WHAT TO DO
Report back every line in the data that includes the string "open".

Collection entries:
┌──
import Literature.Probability.LatticeModels.DomainDiscretisation
import Literature.Topology.PlaneTopology.UniformLocalConnectedness

/-!
# Shadowing a Jordan loop by a closed lattice walk

Support file for `RectilinearSuffices` (route CardyBoundaryCoulombGas of `CardyFormulaZ2`,
item stmt-CriticalPhenomena-5663). For a Jordan domain `D` with boundary loop `β`, a mesh `h > 0`
and a parameter step bound `L > 0`, there is a closed walk on `ℤ²` (consecutive sites equal or
nearest neighbours), each site carrying a parameter, such that the parameters increase from `0`
to more than `1/2` by steps `< L`, the walk returns to its initial site, and the site with
parameter `σ` is within `3h` of `β σ` (`exists_shadow_walk`). Construction: sample `β` at the
`N`-th roots `k/N` (`N` large), round to the nearest site, and interpolate consecutive roundings
(which differ by at most one in each coordinate) by an intermediate site.
-/

noncomputable section

namespace Summit.CriticalPhenomena.CardyFormulaZ2.Theorems

open Set Metric Complex
open Literature.Probability.LatticeModels Literature.Probability.RandomPlanarGeometry

/-- Roundings of reals less than `1` apart differ by at most `1`. [folklore] -/
theorem abs_round_sub_round_le_one {a b : ℝ} (h : |a - b| < 1) : |round a - round b| ≤ 1 := by
  rw [round_eq, round_eq]
  have h1 := Int.floor_le (a + 1 / 2)
  have h2 := Int.lt_floor_add_one (a + 1 / 2)
  have h3 := Int.floor_le (b + 1 / 2)
  have h4 := Int.lt_floor_add_one (b + 1 / 2)
  rw [abs_lt] at h
  rw [abs_le]
  constructor
  · have : (⌊b + 1 / 2⌋ : ℝ) < ⌊a + 1 / 2⌋ + 2 := by linarith
    have : ⌊b + 1 / 2⌋ < ⌊a + 1 / 2⌋ + 2 := by exact_mod_cast this
    omega
  · have : (⌊a + 1 / 2⌋ : ℝ) < ⌊b + 1 / 2⌋ + 2 := by linarith
    have : ⌊a + 1 / 2⌋ < ⌊b + 1 / 2⌋ + 2 := by exact_mod_cast this
    omega

/-- Nearby points round to sites differing by at most one in each coordinate. [folklore] -/
theorem abs_nearestSite_sub_le {h : ℝ} (hh : 0 < h) {z z' : ℂ} (hzz' : dist z z' < h) (i : Fin 2) :
    |nearestSite h z i - nearestSite h z' i| ≤ 1 := by
  have key : ∀ a b : ℝ, |a - b| < h → |round (a / h) - round (b / h)| ≤ 1 := fun a b hab =>
    abs_round_sub_round_le_one (by
      rw [← sub_div, abs_div, abs_of_pos hh, div_lt_one hh]; exact hab)
  rw [Complex.dist_eq] at hzz'
  fin_cases i
  · exact key _ _ ((abs_re_le_norm (z - z')).trans_lt hzz')
  · exact key _ _ ((abs_im_le_norm (z - z')).trans_lt hzz')

/-- Two sites agreeing in the second coordinate and differing by at most one in the first are
equal or nearest neighbours. [folklore] -/
theorem eq_or_adj_of_coord_zero {x y : Site 2} (h1 : x 1 = y 1) (h0 : |x 0 - y 0| ≤ 1) :
    x = y ∨ (zdGraph 2).Adj x y := by
  rcases abs_le.1 h0 with ⟨ha, hb⟩
  by_cases he : x 0 = y 0
  · left; ext i; fin_cases i; exacts [he, h1]
  right
  rw [zdGraph_adj_iff]
  refine ⟨0, ?_⟩
  rcases lt_or_gt_of_ne he with hlt | hlt
  · left; ext i; fin_cases i <;> simp <;> omega
  · right; ext i; fin_cases i <;> simp <;> omega

/-- Two sites agreeing in the first coordinate and differing by at most one in the second are
equal or nearest neighbours. [folklore] -/
theorem eq_or_adj_of_coord_one {x y : Site 2} (h0 : x 0 = y 0) (h1 : |x 1 - y 1| ≤ 1) :
    x = y ∨ (zdGraph 2).Adj x y := by
  rcases abs_le.1 h1 with ⟨ha, hb⟩
  by_cases he : x 1 = y 1
  · left; ext i; fin_cases i; exacts [h0, he]
  right
  rw [zdGraph_adj_iff]
  refine ⟨1, ?_⟩
  rcases lt_or_gt_of_ne he with hlt | hlt
  · left; ext i; fin_cases i <;> simp <;> omega
  · right; ext i; fin_cases i <;> simp <;> omega

/-- The distance of two mesh points in terms of the coordinate differences. [folklore] -/
theorem dist_meshPoint_le {h : ℝ} (hh : 0 ≤ h) (x y : Site 2) :
    dist (meshPoint h x) (meshPoint h y) ≤ h * |((x 0 : ℤ) : ℝ) - y 0| + h * |((x 1 : ℤ) : ℝ) - y 1| := by
  rw [Complex.dist_eq]
  refine (Complex.norm_le_abs_re_add_abs_im _).trans ?_
  rw [Complex.sub_re, Complex.sub_im, meshPoint_re, meshPoint_re, meshPoint_im, meshPoint_im,
    ← mul_sub, ← mul_sub, abs_mul, abs_mul, abs_of_nonneg hh]

/-- **The shadowing closed walk.** See the module docstring. [folklore] -/
theorem exists_shadow_walk (D : JordanDomain) {h L : ℝ} (hh : 0 < h) (hL : 0 < L) :
    ∃ (n : ℕ) (F : ℕ → Site 2 × ℝ), 0 < n ∧ (F 0).2 = 0 ∧ (F n).1 = (F 0).1 ∧ 1 / 2 < (F n).2 ∧
      (∀ j, j ≤ n → 0 ≤ (F j).2 ∧ (F j).2 ≤ 1) ∧
      (∀ j, j < n → ((F j).1 = (F (j + 1)).1 ∨ (zdGraph 2).Adj (F j).1 (F (j + 1)).1) ∧
        (F j).2 < (F (j + 1)).2 ∧ (F (j + 1)).2 - (F j).2 < L) ∧
      (∀ j, j ≤ n → dist (meshPoint h (F j).1) (D.boundary (F j).2) ≤ 3 * h) := by
  set β := D.boundary with hβ
  -- uniform continuity of `β` at scale `h`, and the sampling rate `N`
  obtain ⟨τ, hτ, -, hτh⟩ := D.exists_forall_dist_boundary_lt hh
  obtain ⟨N, hN1, hNτ, hNL⟩ : ∃ N : ℕ, 0 < N ∧ 1 / (N : ℝ) ≤ τ ∧ 1 / (N : ℝ) < L := by
    refine ⟨⌈max (1 / τ) (1 / L)⌉₊ + 1, Nat.succ_pos _, ?_, ?_⟩
    · have h1 : 1 / τ ≤ (⌈max (1 / τ) (1 / L)⌉₊ : ℝ) := (le_max_left _ _).trans (Nat.le_ceil _)
      rw [div_le_iff₀ (by positivity)]
      push_cast
      have := (div_le_iff₀ hτ).1 h1
      nlinarith
    · have h1 : 1 / L ≤ (⌈max (1 / τ) (1 / L)⌉₊ : ℝ) := (le_max_right _ _).trans (Nat.le_ceil _)
      rw [div_lt_iff₀ (by positivity)]
      push_cast
      have := (div_le_iff₀ hL).1 h1
      nlinarith
  have hNr : (0 : ℝ) < N := by exact_mod_cast hN1
  -- the roundings of the samples and the intermediate sites
  set v : ℕ → Site 2 := fun k => nearestSite h (β ((k : ℝ) / N)) with hv
  set u : ℕ → Site 2 := fun k => ![v (k + 1) 0, v k 1] with hu
  set site : ℕ → Site 2 := fun j => if j % 2 = 0 then v (j / 2) else u (j / 2) with hsite
  set param : ℕ → ℝ := fun j => ((j + (j - 1) / 2 : ℕ) : ℝ) / (3 * N) with hparam
  -- consecutive samples are `h`-close, so their roundings differ by `≤ 1` coordinatewise
  have hsample : ∀ k : ℕ, dist (β ((k : ℝ) / N)) (β (((k + 1 : ℕ) : ℝ) / N)) < h := fun k =>
    hτh _ _ (by
      rw [show ((k : ℝ) / N - ((k + 1 : ℕ) : ℝ) / N) = -(1 / N) by push_cast; field_simp; ring,
        abs_neg, abs_of_pos (by positivity)]
      exact hNτ)
  have hvv : ∀ (k : ℕ) (i : Fin 2), |v k i - v (k + 1) i| ≤ 1 := fun k i =>
    abs_nearestSite_sub_le hh (hsample k) i
  -- parameters
  have hparam_mono : ∀ j, param j < param (j + 1) ∧ param (j + 1) - param j < L := by
    intro j
    have h1 : (j + (j - 1) / 2 : ℕ) < (j + 1 + (j + 1 - 1) / 2 : ℕ) := by omega
    have h2 : (j + 1 + (j + 1 - 1) / 2 : ℕ) ≤ (j + (j - 1) / 2 : ℕ) + 2 := by omega
    have h1' : ((j + (j - 1) / 2 : ℕ) : ℝ) < ((j + 1 + (j + 1 - 1) / 2 : ℕ) : ℝ) := by exact_mod_cast h1
    have h2' : ((j + 1 + (j + 1 - 1) / 2 : ℕ) : ℝ) ≤ ((j + (j - 1) / 2 : ℕ) : ℝ) + 2 := by exact_mod_cast h2
    simp only [hparam]
    constructor
    · exact div_lt_div_of_pos_right h1' (by positivity)
    · rw [← sub_div, div_lt_iff₀ (by positivity)]
      have : 2 < L * (3 * N) := by
        have := (div_lt_iff₀ hNr).1 hNL
        nlinarith
      linarith
  have hparam_range : ∀ j, j ≤ 2 * N → 0 ≤ param j ∧ param j ≤ 1 := by
    intro j hj
    simp only [hparam]
    refine ⟨by positivity, ?_⟩
    rw [div_le_one (by positivity)]
    have : (j + (j - 1) / 2 : ℕ) ≤ 3 * N := by omega
    exact_mod_cast this
  have hparam_near : ∀ j, |param j - ((j / 2 : ℕ) : ℝ) / N| ≤ 1 / N := by
    intro j
    simp only [hparam]
    rw [show ((j / 2 : ℕ) : ℝ) / N = (3 * (j / 2 : ℕ) : ℝ) / (3 * N) by field_simp, ← sub_div, abs_div,
      abs_of_pos (by positivity : (0 : ℝ) < 3 * N), show (1 : ℝ) / N = 3 / (3 * N) by field_simp,
      div_le_div_iff_of_pos_right (by positivity : (0 : ℝ) < 3 * N)]
    have h1 : ((j + (j - 1) / 2 : ℕ) : ℝ) - 3 * ((j / 2 : ℕ) : ℝ) ≤ 1 := by
      have : (j + (j - 1) / 2 : ℕ) ≤ 3 * (j / 2) + 1 := by omega
      have : ((j + (j - 1) / 2 : ℕ) : ℝ) ≤ 3 * ((j / 2 : ℕ) : ℝ) + 1 := by exact_mod_cast this
      linarith
    have h2 : 3 * ((j / 2 : ℕ) : ℝ) - ((j + (j - 1) / 2 : ℕ) : ℝ) ≤ 1 := by
      have : 3 * (j / 2) ≤ (j + (j - 1) / 2 : ℕ) + 1 := by omega
      have : 3 * ((j / 2 : ℕ) : ℝ) ≤ ((j + (j - 1) / 2 : ℕ) : ℝ) + 1 := by exact_mod_cast this
      linarith
    have := abs_sub_le_iff.2 ⟨h1, h2⟩
    linarith
  -- the shadow property
  have hround : ∀ k : ℕ, dist (meshPoint h (v k)) (β ((k : ℝ) / N)) ≤ h := fun k =>
    dist_meshPoint_nearestSite_le hh _
  have hdrift : ∀ j, dist (β (((j / 2 : ℕ) : ℝ) / N)) (β (param j)) < h := fun j =>
    hτh _ _ ((abs_sub_comm _ _).trans_le ((hparam_near j).trans hNτ))
  have hshadow : ∀ j, dist (meshPoint h (site j)) (β (param j)) ≤ 3 * h := by
    intro j
    simp only [hsite]
    split_ifs with hj
    · have := dist_triangle (meshPoint h (v (j / 2))) (β (((j / 2 : ℕ) : ℝ) / N)) (β (param j))
      linarith [hround (j / 2), hdrift j, hh]
    · have h1 : dist (meshPoint h (u (j / 2))) (meshPoint h (v (j / 2))) ≤ h := by
        refine (dist_meshPoint_le hh.le _ _).trans ?_
        have e0 : u (j / 2) 0 = v (j / 2 + 1) 0 := by simp [hu]
        have e1 : u (j / 2) 1 = v (j / 2) 1 := by simp [hu]
        rw [e0, e1, sub_self, abs_zero, mul_zero, add_zero]
        have := hvv (j / 2) 0
        rw [abs_sub_comm] at this
        have : |((v (j / 2 + 1) 0 : ℤ) : ℝ) - v (j / 2) 0| ≤ 1 := by exact_mod_cast this
        nlinarith
      have := dist_triangle4 (meshPoint h (u (j / 2))) (meshPoint h (v (j / 2)))
        (β (((j / 2 : ℕ) : ℝ) / N)) (β (param j))
      linarith [hround (j / 2), hdrift j]
  -- consecutive sites are equal or adjacent
  have hstep : ∀ j, site j = site (j + 1) ∨ (zdGraph 2).Adj (site j) (site (j + 1)) := by
    intro j
    simp only [hsite]
    rcases Nat.even_or_odd j with ⟨k, rfl⟩ | ⟨k, rfl⟩
    · have e1 : (k + k) % 2 = 0 := by omega
      have e2 : ¬ (k + k + 1) % 2 = 0 := by omega
      have e3 : (k + k) / 2 = k := by omega
      have e4 : (k + k + 1) / 2 = k := by omega
      simp only [e1, e3, e4, if_true, e2, if_false]
      refine eq_or_adj_of_coord_zero (by simp [hu]) ?_
      simp only [hu, Matrix.cons_val_zero]
      exact hvv k 0
    · have e1 : ¬ (2 * k + 1) % 2 = 0 := by omega
      have e2 : (2 * k + 1 + 1) % 2 = 0 := by omega
      have e3 : (2 * k + 1) / 2 = k := by omega
      have e4 : (2 * k + 1 + 1) / 2 = k + 1 := by omega
      simp only [e1, e3, e4, if_false, e2, if_true]
      refine eq_or_adj_of_coord_one (by simp [hu]) ?_
      simp only [hu, Matrix.cons_val_one, Matrix.cons_val_fin_one]
      exact hvv k 1
  -- the walk closes up
  have hclose : site (2 * N) = site 0 := by
    simp only [hsite, Nat.zero_mod, Nat.zero_div, if_true, show (2 * N) % 2 = 0 by omega,
      show 2 * N / 2 = N by omega]
    simp only [hv, Nat.cast_zero, zero_div, div_self hNr.ne']
    have : β 1 = β 0 := by have := D.periodic_boundary 0; rwa [zero_add] at this
    rw [this]
  have hparam0 : param 0 = 0 := by simp [hparam]
  have hparam_end : 1 / 2 < param (2 * N) := by
    simp only [hparam]
    rw [lt_div_iff₀ (by positivity)]
    have : (2 * N + (2 * N - 1) / 2 : ℕ) = 3 * N - 1 := by omega
    rw [this]
    have h3 : 1 ≤ 3 * N := by omega
    have hN1r : (1 : ℝ) ≤ N := by exact_mod_cast hN1
    rw [Nat.cast_sub h3]
    push_cast
    linarith
  refine ⟨2 * N, fun j => (site j, param j), by omega, hparam0, hclose, hparam_end,
    fun j hj => hparam_range j hj, fun j _ => ⟨hstep j, (hparam_mono j).1, (hparam_mono j).2⟩,
    fun j _ => hshadow j⟩

end Summit.CriticalPhenomena.CardyFormulaZ2.Theorems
└──
TASK RESPONSE
open Set Metric Complex
open Literature.Probability.LatticeModels Literature.Probability.RandomPlanarGeometry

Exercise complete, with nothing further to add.